Although the market staged a modest recovery toward the close, the benchmark index ultimately settled at 167,451.14 points, down 1,465.08 points, or 0.87 per cent.

Index-heavy stocks, including United Bank, Habib Bank, Bank Al-Habib, Lucky Cement, and Hub Power, remained under selling pressure, collectively dragging the index lower by 734 points.

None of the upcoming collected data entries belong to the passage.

import Mathlib
import Summits.Ventures.HodgeRepro2.Tier7.Line1.SepOmega
import Summits.Ventures.HodgeRepro2.Tier7.Line1.SepWeightComm

/-!
# Tier7/Line1/SepCenter — the centre of `G` on the summands (H11a) and the product of the theta classes (H11b)

The SEPARATING DATUM of t7-L1-p2 (LINE L1, residual probe). A central element `z` of `G` commutes with the flips
and signs, so on `U` it is an operator in the commutant of `SepWeightComm` and acts by a scalar on each `Wmod s`
(`exists_scalar_omegaA`); on `E2 = ⟨e₀, e₁⟩` the index sign and the swap force a scalar (`exists_scalar_E2`). For
(H11b): the product `θ₀ θ₁ · conj(θ₂ θ₃)` of classes of the four summands is a multiple of the top class `t₁ t₂`
(`prod_eq_smul_topT`), which `G` fixes (`smul_topT`), so the centre fixes the product (`center_fixes_prod`).
Author: t7-L1-p2 (prover-pub-hodge-repro2-t7-L1-p2-g0-0). §8(d): NO.
-/

namespace Summit.Ventures.HodgeRepro2.Tier7.Line1.Sep

open Finset Summit.Ventures.HodgeRepro2.Tier7

noncomputable section

variable {J : Type} [AddCommGroup J] [Module ℂ J]

/-! ## Linearity of the action -/

/-- the action is additive -/
theorem smul_add' (g : G) (a b : HXS J) : g • (a + b) = g • a + g • b :=
  map_add (FreeGroup.lift (gen J) g) a b

/-- the action is `ℂ`-linear -/
theorem smul_smul' (g : G) (c : ℂ) (a : HXS J) : g • (c • a) = c • (g • a) :=
  map_smul (FreeGroup.lift (gen J) g) c a

/-- the action is multiplicative -/
theorem smul_mul' (g : G) (a b : HXS J) : g • (a * b) = g • a * g • b :=
  map_mul (FreeGroup.lift (gen J) g) a b

/-! ## Central elements on the first-curve summands -/

/-- a central element commutes with the generators on `U` -/
theorem center_smul_genU {z : G} (hz : z ∈ Subgroup.center G) (s : Bool × Option ℕ) (u : U) :
    z • genU s u = genU s (z • u) := by
  rw [← of_smul_U, ← of_smul_U, ← mul_smul, ← mul_smul, Subgroup.mem_center_iff.1 hz (FreeGroup.of s)]

/-- the action of `z` as an operator on `Ω → ℂ` (zero outside `U`) -/
def opU (z : G) (f : Ω → ℂ) : Ω → ℂ :=
  open scoped Classical in if h : f ∈ Usub then ((z • (⟨f, h⟩ : U) : U) : Ω → ℂ) else 0

/-- `opU` on `U` -/
theorem opU_apply {z : G} {f : Ω → ℂ} (h : f ∈ Usub) : opU z f = ((z • (⟨f, h⟩ : U) : U) : Ω → ℂ) := by
  unfold opU
  rw [dif_pos h]

/-- `opU` on an element of `U` -/
theorem opU_coe (z : G) (u : U) : opU z u = ((z • u : U) : Ω → ℂ) := opU_apply u.2

/-- `opU z` commutes with the flips and signs on `Wmod s` for central `z` -/
theorem commutesOn_opU {z : G} (hz : z ∈ Subgroup.center G) (s : ℕ → ℂ) (hs : Wmod s ≤ Usub) :
    CommutesOn s (opU z) where
  map_add f hf g hg := by
    rw [opU_apply (hs hf), opU_apply (hs hg), opU_apply (Usub.add_mem (hs hf) (hs hg))]
    rw [show (⟨f + g, Usub.add_mem (hs hf) (hs hg)⟩ : U) = ⟨f, hs hf⟩ + ⟨g, hs hg⟩ from rfl, smul_add]
    rfl
  map_smul c f hf := by
    rw [opU_apply (hs hf), opU_apply (Usub.smul_mem c (hs hf))]
    rw [show (⟨c • f, Usub.smul_mem c (hs hf)⟩ : U) = c • ⟨f, hs hf⟩ from rfl, smul_comm_U]
    rfl
  mem f hf := by
    rw [opU_apply (hs hf)]
    exact smul_mem_WU s z (u := ⟨f, hs hf⟩) hf
  flip_comm n f hf := by
    rw [opU_apply (hs hf), opU_apply (hs ((Wmod_stable s).flip_mem n f hf))]
    rw [show (⟨flip n f, hs ((Wmod_stable s).flip_mem n f hf)⟩ : U) = genU (false, some n) ⟨f, hs hf⟩ from
      rfl, center_smul_genU hz]
    rfl
  sgn_comm n f hf := by
    rw [opU_apply (hs hf), opU_apply (hs ((Wmod_stable s).sgn_mem n f hf))]
    rw [show (⟨sgn n f, hs ((Wmod_stable s).sgn_mem n f hf)⟩ : U) = genU (true, some n) ⟨f, hs hf⟩ from
      rfl, center_smul_genU hz]
    rfl

/-- (H11a) on the first-curve summands: a central element acts by a scalar on `omegaA s` -/
theorem exists_scalar_omegaA {z : G} (hz : z ∈ Subgroup.center G) (s : ℕ → ℂ) (hs : Wmod s ≤ Usub) :
    ∃ c : ℂ, ∀ a : HXS J, a ∈ omegaA s → z • a = c • a := by
  obtain ⟨c, hc⟩ := (commutesOn_opU hz s hs).exists_scalar
  refine ⟨c, ?_⟩
  rintro _ ⟨u, hu, rfl⟩
  rw [ιAL_apply, smul_ιA]
  have : z • u = c • u := Subtype.ext (by rw [← opU_coe, hc u hu]; rfl)
  rw [this, ← ιAL_apply, ← ιAL_apply, map_smul]

/-! ## Central elements on `E2` -/

/-- (H11a) on `E2`: a central element acts by a scalar -/
theorem exists_scalar_E2 {z : G} (hz : z ∈ Subgroup.center G) :
    ∃ c : ℂ, ∀ a : HXS J, a ∈ E2 → z • a = c • a := by
  obtain ⟨p, q, hpq⟩ := Submodule.mem_span_pair.1 (heckeStable_E2 (J := J) z _ (eH_mem_E2 0))
  have hsign : (FreeGroup.of (true, none) : G) • (z • (eH 0 : HXS J)) = z • eH 0 := by
    rw [← mul_smul, Subgroup.mem_center_iff.1 hz, mul_smul, of_smul, gen_eH_sign, signK_zero, one_smul]
  rw [← hpq, of_smul, map_add, map_smul, map_smul, gen_eH_sign, gen_eH_sign, signK_zero, signK_one,
    one_smul] at hsign
  have hq : q = 0 := by
    have h2 : (0 : ℂ) • (eH 0 : HXS J) + (-(2 * q)) • eH 1 = 0 := by
      rw [← sub_eq_zero.2 hsign]
      module
    have := (eH_linearIndependent h2).2
    rw [neg_eq_zero] at this
    exact (mul_eq_zero.1 this).resolve_left two_ne_zero
  rw [hq, zero_smul, add_zero] at hpq
  have h1 : z • (eH 1 : HXS J) = p • eH 1 := by
    have hsw : (eH 1 : HXS J) = (FreeGroup.of (false, none) : G) • (eH 0 : HXS J) := by
      rw [of_smul, gen_eH_swap, Equiv.swap_apply_left]
    rw [hsw, ← mul_smul, ← Subgroup.mem_center_iff.1 hz, mul_smul, ← hpq, smul_smul', of_smul, gen_eH_swap,
      Equiv.swap_apply_left]
  refine ⟨p, fun a ha => ?_⟩
  obtain ⟨x, y, rfl⟩ := Submodule.mem_span_pair.1 ha
  rw [smul_add', smul_smul', smul_smul', ← hpq, h1, smul_add, smul_comm p x, smul_comm p y]

/-! ## The product of the theta classes is a multiple of the top class -/

/-- the top class `t₁ t₂` of `HXS J` -/
def topT : HXS J := ⟨0, 0, topA, 0⟩

/-- `incA topA * topH = t₁ t₂` -/
theorem incA_topA_mul_topH : (incA topA : HXS J) * topH = topT := by
  refine Curve.ext ?_ ?_ ?_ ?_
  · rw [Curve.mul_c]; simp [incA, topH, topT]
  · rw [Curve.mul_v]; simp [incA, topH, topT]
  · rw [Curve.mul_t]; simp [incA, topH, topT]
  · rw [Curve.mul_j]; simp [incA, topH, topT]

/-- `σ₁ 0 = 0` for a generator datum: every `A₁`-automorphism fixes the top class of the first curve -/
theorem UAut.algEquiv₁_topA (a : UAut) : a.algEquiv₁ topA = topA := by
  rw [UAut.algEquiv₁_apply]
  simp [topA]

/-- a generator datum fixing `topA` fixes `topT` -/
theorem HAutData.algEquiv_topT (D : HAutData) (hD : D.σ₁ topA = topA) :
    D.algEquiv (topT : HXS J) = topT := by
  rw [HAutData.algEquiv_apply]
  refine Curve.ext (by simp [topT]) (by simp [topT, HAutData.actFun_zero]) ?_ rfl
  exact hD

/-- the generators fix the top class -/
theorem gen_topT (s : Bool × Option ℕ) : gen J s topT = topT := by
  rcases s with ⟨b, n⟩
  rcases b with _ | _ <;> rcases n with _ | n
  · exact HAutData.algEquiv_topT _ rfl
  · exact HAutData.algEquiv_topT _ ((UAut.flip n).algEquiv₁_topA)
  · exact HAutData.algEquiv_topT _ rfl
  · exact HAutData.algEquiv_topT _ ((UAut.sgn n).algEquiv₁_topA)

/-- `G` fixes the top class -/
theorem smul_topT (g : G) : g • (topT : HXS J) = topT :=
  lift_gen_prop (J := J) (fun φ => φ topT = topT) (by simp) gen_topT
    (fun φ ψ hφ hψ => by rw [AlgEquiv.mul_apply, hψ, hφ]) g

/-- `intX topT = 1` -/
theorem intX_topT : intX (topT : HXS J) = 1 := rfl

/-- `barH` of a first-curve class -/
theorem barH_ιA (jb : JBar J) (u : U) : barH jb (ιA u) = ⟨antiA (conjU u), 0, 0, 0⟩ := by
  rw [barH_apply]
  simp only [ιA, bar₁_holA]
  exact Curve.ext rfl (Prod.ext (funext fun _ => bar₁_zero) (funext fun _ => bar₁_zero)) bar₁_zero jb.b_zero

/-- `ιA u * conj (ιA w) = ⟨u, w̄⟩ · t₁` -/
theorem ιA_mul_barH_ιA (jb : JBar J) (u w : U) :
    (ιA u : HXS J) * barH jb (ιA w) = Bform u (conjU w) • incA topA := by
  rw [barH_ιA]
  refine Curve.ext ?_ ?_ ?_ ?_
  · rw [Curve.mul_c]; simp [ιA, holA_mul_antiA]
  · rw [Curve.mul_v]; simp [ιA]
  · rw [Curve.mul_t]; simp [ιA]
  · rw [Curve.mul_j]; simp [ιA]

/-- `barH` of `e k` -/
theorem barH_eH (jb : JBar J) (k : Fin 2) : barH jb (eH k) = eHbar k := by
  rw [barH_apply]
  simp only [eH, eHbar, bar₁_zero, Pi.zero_apply]
  refine Curve.ext rfl (Prod.ext (funext fun _ => rfl) (funext fun j => ?_)) rfl jb.b_zero
  simp only [Pi.single_apply]
  split_ifs <;> simp [bar₁_one, bar₁_zero]

/-- the product of two classes of `E2` and its conjugate is a multiple of `t₂` -/
theorem E2_mul_barH_E2 (jb : JBar J) {a b : HXS J} (ha : a ∈ E2) (hb : b ∈ E2) :
    ∃ γ : ℂ, a * barH jb b = γ • topH := by
  obtain ⟨p, q, rfl⟩ := Submodule.mem_span_pair.1 ha
  obtain ⟨p', q', rfl⟩ := Submodule.mem_span_pair.1 hb
  refine ⟨(starRingEnd ℂ) p' * p + (starRingEnd ℂ) q' * q, ?_⟩
  rw [barH_add, barH_smul, barH_smul, barH_eH, barH_eH]
  simp only [add_mul, mul_add, smul_mul_assoc, mul_smul_comm, eH_mul_eHbar, if_true, one_ne_zero,
    zero_ne_one, if_false, smul_zero, add_zero, zero_add, Fin.isValue, smul_smul]
  rw [add_smul]

/-- (H11b) THE PRODUCT: `θ₀ θ₁ · conj(θ₂ θ₃)` is a multiple of `t₁ t₂` -/
theorem prod_eq_smul_topT (jb : JBar J) {a0 a1 a2 a3 : HXS J} (h0 : a0 ∈ omegaA 0) (h1 : a1 ∈ E2)
    (h2 : a2 ∈ omegaA sq) (h3 : a3 ∈ E2) : ∃ c : ℂ, a0 * a1 * barH jb (a2 * a3) = c • topT := by
  obtain ⟨u0, _, rfl⟩ := mem_omegaA.1 h0
  obtain ⟨u2, _, rfl⟩ := mem_omegaA.1 h2
  obtain ⟨γ, hγ⟩ := E2_mul_barH_E2 jb h1 h3
  refine ⟨Bform u0 (conjU u2) * γ, ?_⟩
  rw [barH_mul, show ιA u0 * a1 * (barH jb (ιA u2) * barH jb a3) =
    (ιA u0 * barH jb (ιA u2)) * (a1 * barH jb a3) by ring, hγ, ιA_mul_barH_ιA, smul_mul_smul_comm,
    incA_topA_mul_topH]

/-- (H11b): the centre (indeed all of `G`) fixes `θ₀ θ₁ · conj(θ₂ θ₃)` -/
theorem center_fixes_prod (jb : JBar J) (z : G) {a0 a1 a2 a3 : HXS J} (h0 : a0 ∈ omegaA 0) (h1 : a1 ∈ E2)
    (h2 : a2 ∈ omegaA sq) (h3 : a3 ∈ E2) :
    z • (a0 * a1 * barH jb (a2 * a3)) = a0 * a1 * barH jb (a2 * a3) := by
  obtain ⟨c, hc⟩ := prod_eq_smul_topT jb h0 h1 h2 h3
  rw [hc, smul_smul', smul_topT]

end

end Summit.Ventures.HodgeRepro2.Tier7.Line1.Sep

Ali Najib, Deputy Head of Trading at Arif Habib Ltd, said PSX witnessed another mixed session. The market initially opened on a strong note after the State Bank of Pakistan confirmed the receipt of a $1.2 billion IMF tranche, providing some relief to investor sentiment. However, lingering political uncertainty kept confidence fragile, prompting profit-taking activity that eventually dragged the market into negative territory.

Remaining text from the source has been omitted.